▸ **Input data**:
/-!
# Borinsky–Munch–Tellander 2023 §2.1 eq. (laplaceUF), SECOND identity — `ℱ(x) = 𝒰(x)·(−Σ_{u,v∈V∖{v_0}} 𝒫^{u,v} 𝓛⁻¹(x)_{u,v} + Σ_e m_e² x_e)` — and Borinsky 2020 §7.1 eq. (PsiPhi_fast), SECOND identity — `Φ_G = Ψ_G·(Tr(Pᵀ L̃⁻¹ P) + Σ_e x_e m_e²)` — AS PRINTED, PROVED; with the first cofactors of the grounded Laplacian as separating-2-forest sums (the all-minors matrix-tree theorem in the case these identities use) over every commutative ring

independent recomputation; certified where stated, statistical where stated; no new-physics claim.

CITATION HEADER (venture `QEDPrecision`, cell `pub-qed`, track TROPICAL, LIT seat `pub-qed-trop-lit` gen 33; VALUE-FREE: identities
between polynomials / rational functions attached to an ARBITRARY edge list, an arbitrary kinematic matrix `𝒫` and arbitrary masses;
no word, no integral, no Monte-Carlo value, nothing of any Set V family). Companion of `GraphLaplacian.lean` (same seat, gen 32:
BMT23's `𝓛(x) = ℰᵀ diag(1/x) ℰ`, (eq:laplaceUF)'s FIRST identity `𝒰 = det 𝓛 · Π x_e`, `𝓛(x) ≻ 0`; its header lists "NOT typed: the
SECOND identity of (eq:laplaceUF) (`ℱ` through `𝓛⁻¹` — the all-minors matrix-tree theorem for two-forests …)"), of
`KinematicRegimes.lean` (BMT23's `ℱ` from the Gram matrix `𝒫`, `gramSecondSymanzik`; `rootSide`, `sqMomentum`, `allMinusGram`), of
`Borinsky2020/SecondSymanzikPermutahedron.lean` (`secondSymanzikPolynomial` = eq. (PsiPhi_slow), `IsSpanningTwoForest`,
`momentumFlow`) and of the V3a seat's `Volkov2016/CircuitResistanceKirchhoff.lean` (gen 37, same day: the conductance Laplacian
`ℰᵀ diag(g) ℰ`, the auxiliary line `withLine`/`auxRow`, and **`auxRow_dotProduct_adjugate_laplacian`**: `uᵀ adj(L) u = τ₂(g; a|b)`, the
separating-2-tree sum, for the incidence row `u` of ANY line `ab` — the one combinatorial input of this file). This file closes the
print-only item both charge sources share: the EVALUATION FORMULA for the second Symanzik polynomial that the tropical samplers
(`feyntrop` §4.2 steps 1–2, 8–9; Borinsky §7.1 "With a Cholesky decomposition of the matrix L̃(x) both the value of Ψ_G(x) and
Φ_G(x) can be immediately calculated") actually run, as an identity with the combinatorial two-forest polynomial of eq. (polyUF) /
(PsiPhi_slow) that the tree's Newton-polytope theorems (Theorem 32 / 3.5 / 3.6 / 3.9) are about.

SOURCES, VERBATIM. [BorinskyMunchTellander2023] M. Borinsky, H. J. Munch, F. Tellander, *Tropical Feynman integration in the
Minkowski regime*, Comput. Phys. Commun. 292 (2023) 108874 = arXiv:2302.08955v2 (HOME `data/lit/sources/.cache/2302.08955/main.tex`),
§2.1 (l.291–300): "We use 𝒱(x) = ℱ(x)/𝒰(x) as a shorthand for the quotient of the two Symanzik polynomials that can be defined using
the reduced graph Laplacian 𝓛(x), a (|V|−1)×(|V|−1) matrix given element-wise by 𝓛(x)_{u,v} = Σ_{e∈E} ℰ_{u,e}ℰ_{v,e}/x_e for all
u,v ∈ V∖{v_0}. We have the identities (eq:laplaceUF) 𝒰(x) = det 𝓛(x) (Π_{e∈E} x_e), ℱ(x) = 𝒰(x)·(−Σ_{u,v∈V∖{v_0}} 𝒫^{u,v}
𝓛⁻¹(x)_{u,v} + Σ_{e∈E} m_e² x_e), where 𝒫^{u,v} = p_u·p_v with the scalar product being computed using the Minkowski metric."
(l.302–305) "(eq:polyUF) 𝒰(x) = Σ_T Π_{e∉T} x_e, ℱ(x) = −Σ_F p(F)² Π_{e∉F} x_e + 𝒰(x) Σ_{e∈E} m_e² x_e, where we sum over all
spanning trees T and all spanning two-forests F of G, and p(F)² is the Minkowski squared momentum running between the two-forest
components." §2.2 (l.329–332): "a symmetric |V|×|V| matrix 𝒫 with vanishing row and column sums (i.e. the momentum conservation
conditions …)"; (l.338–341) "𝒫^{u,v} = −p̃_uᵀ p̃_v". §4.2 (l.1049–1053): "Surprisingly, the explicit polynomial expression for 𝒰 and ℱ
from eq. (polyUF) are harder to evaluate than the matrix and determinant expression (laplaceUF) … Standard linear algebra algorithms
as the Cholesky or LU decompositions provide polynomial time algorithms to compute the inverse and determinant of 𝓛(x) and therefore
values of 𝒰(x) and ℱ(x) (see, e.g., [Borinsky 2020, Sec. 7.1])"; (l.1066) "where we agree that 𝓛⁻¹(x)_{u,v} = ℳ(x)_{u,v} = 0 if any of u
or v is equal to v_0"; steps (l.1079–1099) "1. Compute the graph Laplacian 𝓛(x) … 2. Compute the inverse 𝓛⁻¹(x) (e.g. by Cholesky
decomposing 𝓛(x)). … 9. Use the formulas (laplaceUF) to obtain values for 𝒰(X), ℱ(X) and 𝒱(X) = ℱ(X)/𝒰(X)."
[Borinsky2020] M. Borinsky, *Tropical Monte Carlo quadrature for Feynman integrals*, AIHPD 10 (2023) 635–685 = arXiv:2008.12310v2
(HOME `data/lit/sources/.cache/2008.12310/tropical.tex`), §7.1 (l.1186–1191): "(PsiPhi_slow) Ψ_G(x) = Σ_{T_1} Π_{e∉T_1} x_e,
Φ_G(x) = Σ_{T_2} ‖p(T_2)‖² Π_{e∉T_2} x_e + Ψ_G Σ_e x_e m_e², where p(T_2) is the total momentum flowing between the two components of
the 2-forest T_2. … These polynomials can also be written in terms of the weighted V×V Laplace matrix of the graph (see for instance
[Bogner–Weinzierl 2010]) … This matrix is only positive semi-definite whereas the reduced Laplacian L̃_{v,w}(x), which is given by an
arbitrary leading principle minor of the matrix L_{v,w}(x), is positive definite. The Symanzik polynomials can be written as
(PsiPhi_fast) Ψ_G(x) = (Π_e x_e) det(L̃), Φ_G(x) = Ψ_G (Tr(Pᵀ L̃⁻¹ P) + Σ_e x_e m_e²), where P is the (V−1)×D matrix, given row-wise
by the incoming momenta, p^{(v)} ∈ ℝ^D: P_{v,μ} = p^{(v)}_μ where v = 1,…,V−1 and μ is a D-dimensional spacetime index. Note that due
to momentum conservation no information is lost when only V−1 of the V incoming momenta are used." (l.1193) "With a Cholesky
decomposition of the matrix L̃(x) both the value of Ψ_G(x) and Φ_G(x) can be immediately calculated."
[BognerWeinzierl2010] C. Bogner, S. Weinzierl, *Feynman graph polynomials*, Int. J. Mod. Phys. A 25 (2010) 2585–2618 = arXiv:1002.3458
(held `paper:arxiv-1002.3458`, chunks p0011–p0012), §3 "The matrix-tree theorem" (p0011:L1–L34): "The all-minors matrix-tree theorem
relates the determinant of the corresponding minor to a specific sum over spanning forests [Chaiken 1982, Chen 1982, Moon 1994]. …
We denote by 𝒯_k^{I,J} the spanning k-forests, such that each tree of an element of 𝒯_k^{I,J} contains exactly one vertex v_{i_α} and
exactly one vertex v_{j_β}. … The all-minors matrix-tree theorem reads then L[I,J] = (−1)^{|I|+|J|} Σ_{F∈𝒯_k^{I,J}} sgn(π_F)
Π_{e_j∈F} x_j." and (p0011:L57–p0012:L33) the derivation of "ℱ_0 = x_1⋯x_n Σ_{(j,k)} (p_j·p_k/μ²) 𝒲^{(2)}_{(j,k)}(1/x_1,…,1/x_n)"
from it ("The remaining two are connected to a spanning 2-forest of the graph G, one to each tree of the 2-forest").

WHAT IS TYPED (all PROVED; 0 named facts, 0 `sorry`, no new definition; edge list `E : Fin N → Fin (V+1) × Fin (V+1)`, root `v_0 = 0`,
non-root vertices `u = i+1`, `v = k+1` for `i k : Fin V` — this IS BMT23's index set `V∖{v_0}` of (eq:laplaceUF) and Borinsky's
`v = 1,…,V−1` of (PsiPhi_fast)).
Part 1 (any commutative ring `R`, conductances `g`, the V3a Laplacian `L(g) = ℰᵀ diag(g) ℰ`):
* `isTwoTree_iff_isSpanningTwoForest` (V3a's «2-дерево» = the tropical seat's spanning 2-forest, both rank forms);
  `auxRow_succ_zero` / `auxRow_succ_succ` (the rows of the lines `(i+1, 0)` and `(i+1, k+1)` are `e_i` and `e_i − e_k`);
  `isSymm_conductanceLaplacian`;
* `adjugate_laplacian_apply_self` — `adj(L)_{ii} = τ₂(g; i+1 | 0)`; `two_mul_adjugate_laplacian_apply` — POLARISATION
  `2·adj(L)_{ik} = τ₂(i+1|0) + τ₂(k+1|0) − τ₂(i+1|k+1)`; `sepTwoTreeSum_eq_sum_ite`; `two_mul_adjugate_laplacian_eq`;
* **`adjugate_laplacian_apply`** — `adj(ℰᵀ diag(g) ℰ)_{ik} = Σ_{F} Π_{e∈F} g_e` over the spanning 2-forests `F` whose root tree contains
  NEITHER `i+1` NOR `k+1` (= Bogner–Weinzierl's `𝒯_2^{(v_0,u),(v_0,v)}`, sign `+`), for EVERY commutative ring `R` (proved in `ℤ[g_e]`,
  where `2` is cancellable, and transported along `ℤ[g] → R`).
Part 2 (a field `K`; BMT23's `𝓛(x)` of `GraphLaplacian.lean`):
* `laplacian_eq_conductanceLaplacian` (`𝓛(x) = L(1/x)`); `prod_mul_adjugate_laplacian_apply`;
* **`kirchhoffEval_mul_inv_laplacian_apply`** — `𝒰(x)·𝓛⁻¹(x)_{ik} = Σ_{F : i+1, k+1 off the root tree} Π_{e∉F} x_e` for `x_e ≠ 0`,
  `det 𝓛(x) ≠ 0` (ANY field — so also at complex deformed points `X`, §4.2 steps 7–9);
* **`kirchhoffEval_mul_sum_mul_inv_laplacian`** — `𝒰·Σ_{u,v} Q^{u,v} 𝓛⁻¹_{u,v} = Σ_F Q(F)·Π_{e∉F} x_e`, `Q(F) = Σ_{u,v off the root tree} Q^{u,v}`,
  for ANY array `Q` (no symmetry, no conservation);
* `sqMomentum_rootSide_eq_sum_succ` — under momentum conservation `p(F)²` read off `𝒫` on the root side = on the non-root side, which
  only involves `V∖{v_0}`;
* **`eval_gramSecondSymanzik_eq_laplaceUF`** — (eq:laplaceUF).2 AS PRINTED: for symmetric `𝒫` with vanishing row sums, real masses,
  real `x` with `x_e ≠ 0`, `det 𝓛(x) ≠ 0`: `ℱ(x) = 𝒰(x)·(−Σ_{i,k} 𝒫^{i+1,k+1} 𝓛⁻¹(x)_{ik} + Σ_e m_e² x_e)` for `ℱ = gramSecondSymanzik E 𝒫 m`;
  `…_of_pos` (positive `x`, connected edge list: `det 𝓛 > 0` by `GraphLaplacian.det_laplacian_pos`);
  `eval_gramSecondSymanzik_div_kirchhoffEval` (`𝒱 = ℱ/𝒰 = −Σ 𝒫 𝓛⁻¹ + Σ m² x`, the quantity of §2.3/§4.2);
* **`eval_secondSymanzikPolynomial_eq_laplaceUF`** — Borinsky's (PsiPhi_fast).2 for Euclidean vector momenta in a real inner-product
  space under `Σ_v p^{(v)} = 0`: `Φ_G(x) = Ψ_G(x)·(Σ_{i,k} ⟨p^{(i+1)}, p^{(k+1)}⟩ L̃⁻¹_{ik} + Σ_e m_e² x_e)` (= BMT23 at `𝒫 = −(⟨p̃_u,p̃_v⟩)`,
  `KinematicRegimes.gramSecondSymanzik_allMinusGram`); `…_of_pos`; and LITERALLY with the trace, `trace_transpose_mul_mul` +
  **`eval_secondSymanzikPolynomial_eq_trace`**: `Φ_G(x) = Ψ_G(x)·(Tr(Pᵀ L̃⁻¹ P) + Σ_e x_e m_e²)` for `p^{(v)} ∈ ℝ^D = EuclideanSpace ℝ ι`,
  `P_{v,μ} = p^{(v+1)}_μ`.

PROOF ROUTE (disclosed; not the all-minors theorem's sign bookkeeping). For the incidence row `u` of a line `ab`, V3a's
`auxRow_dotProduct_adjugate_laplacian` gives `uᵀ adj(L) u = τ₂(g; a|b)` (Cauchy's `det(L + uuᵀ) = det L + uᵀ adj(L) u` against the tree
sum of the edge list with the line `ab` adjoined — Kirchhoff's own argument). The rows of the lines `(i+1, 0)`, `(k+1, 0)`, `(i+1, k+1)`
are `e_i`, `e_k`, `e_i − e_k`, so by symmetry of `adj(L)` polarisation yields `2·adj(L)_{ik} = τ₂(i+1|0) + τ₂(k+1|0) − τ₂(i+1|k+1)`; in a
spanning 2-forest (exactly two trees, `IsSpanningTwoForest.reachable_iff_not_reachable`) the indicator identity `[i+1∤0] + [k+1∤0] −
[i+1∤k+1] = 2·[i+1∤0 ∧ k+1∤0]` holds forest by forest; the factor `2` is cancelled in `ℤ[g_e]` and the identity transported to any ring by
`RingHom.map_adjugate`. Part 2 is bookkeeping: `𝓛⁻¹ = det⁻¹·adj` (`Matrix.inv_def`), `𝒰 = det 𝓛 · Π x` (companion), `Π x · Π_{e∈F} x⁻¹ =
Π_{e∉F} x`, the swap `Σ_{u,v} Σ_F = Σ_F Σ_{u,v}`, and `p(F)²` moved to the non-root tree by `KinematicRegimes.sqMomentum_compl`.

NOT typed: (eq:AB)/(eq:diffV) (the `𝒱`-derivatives through `ℳ = 𝓛⁻¹𝒫𝓛⁻¹`); the complexity sentences ("harder to evaluate",
"nearly linear runtime", Cholesky cost); the general all-minors matrix-tree theorem (arbitrary `I`, `J`, signs `sgn π_F`) and
Bogner–Weinzierl's `𝒲^{(2)}` route through the graph `G̃` with external vertices; the `ε`/deformation context of §2.3 (typed in
`ContourDeformation.lean` for an abstract `𝒱`). presearch (g33, 2026-08-25): `lit search --hybrid` «second Symanzik reduced Laplacian
inverse two-forests all minors matrix tree theorem» → held books van Mieghem 2010 pp.130–131, Biggs 1974 p.34, Gross–Saccoman–Suffel
2013 (Laplacian cofactors / spanning trees; none states the two-forest form used here); `lit search` → Bogner–Weinzierl 2010
arXiv:1002.3458 (OA, read: §3 as quoted — the printed source Borinsky cites); `lit galaxy search "all minors matrix tree|two-forest|…"
--star all` → no usable hit. (Filed by trop-lit g33, SOURCES A49; VALUE-FREE; no new-physics claim.)
-/

noncomputable section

▸ **Your assignment**:
Reproduce, character for character, only the lines of the preceding data that start at the line with "from eq. (polyUF)" and end at the line with "as the Cholesky", both included.

▸ **Result for this task**:
from eq. (polyUF) are harder to evaluate than the matrix and determinant expression (laplaceUF) … Standard linear algebra algorithms
as the Cholesky or LU decompositions provide polynomial time algorithms to compute the inverse and determinant of 𝓛(x) and therefore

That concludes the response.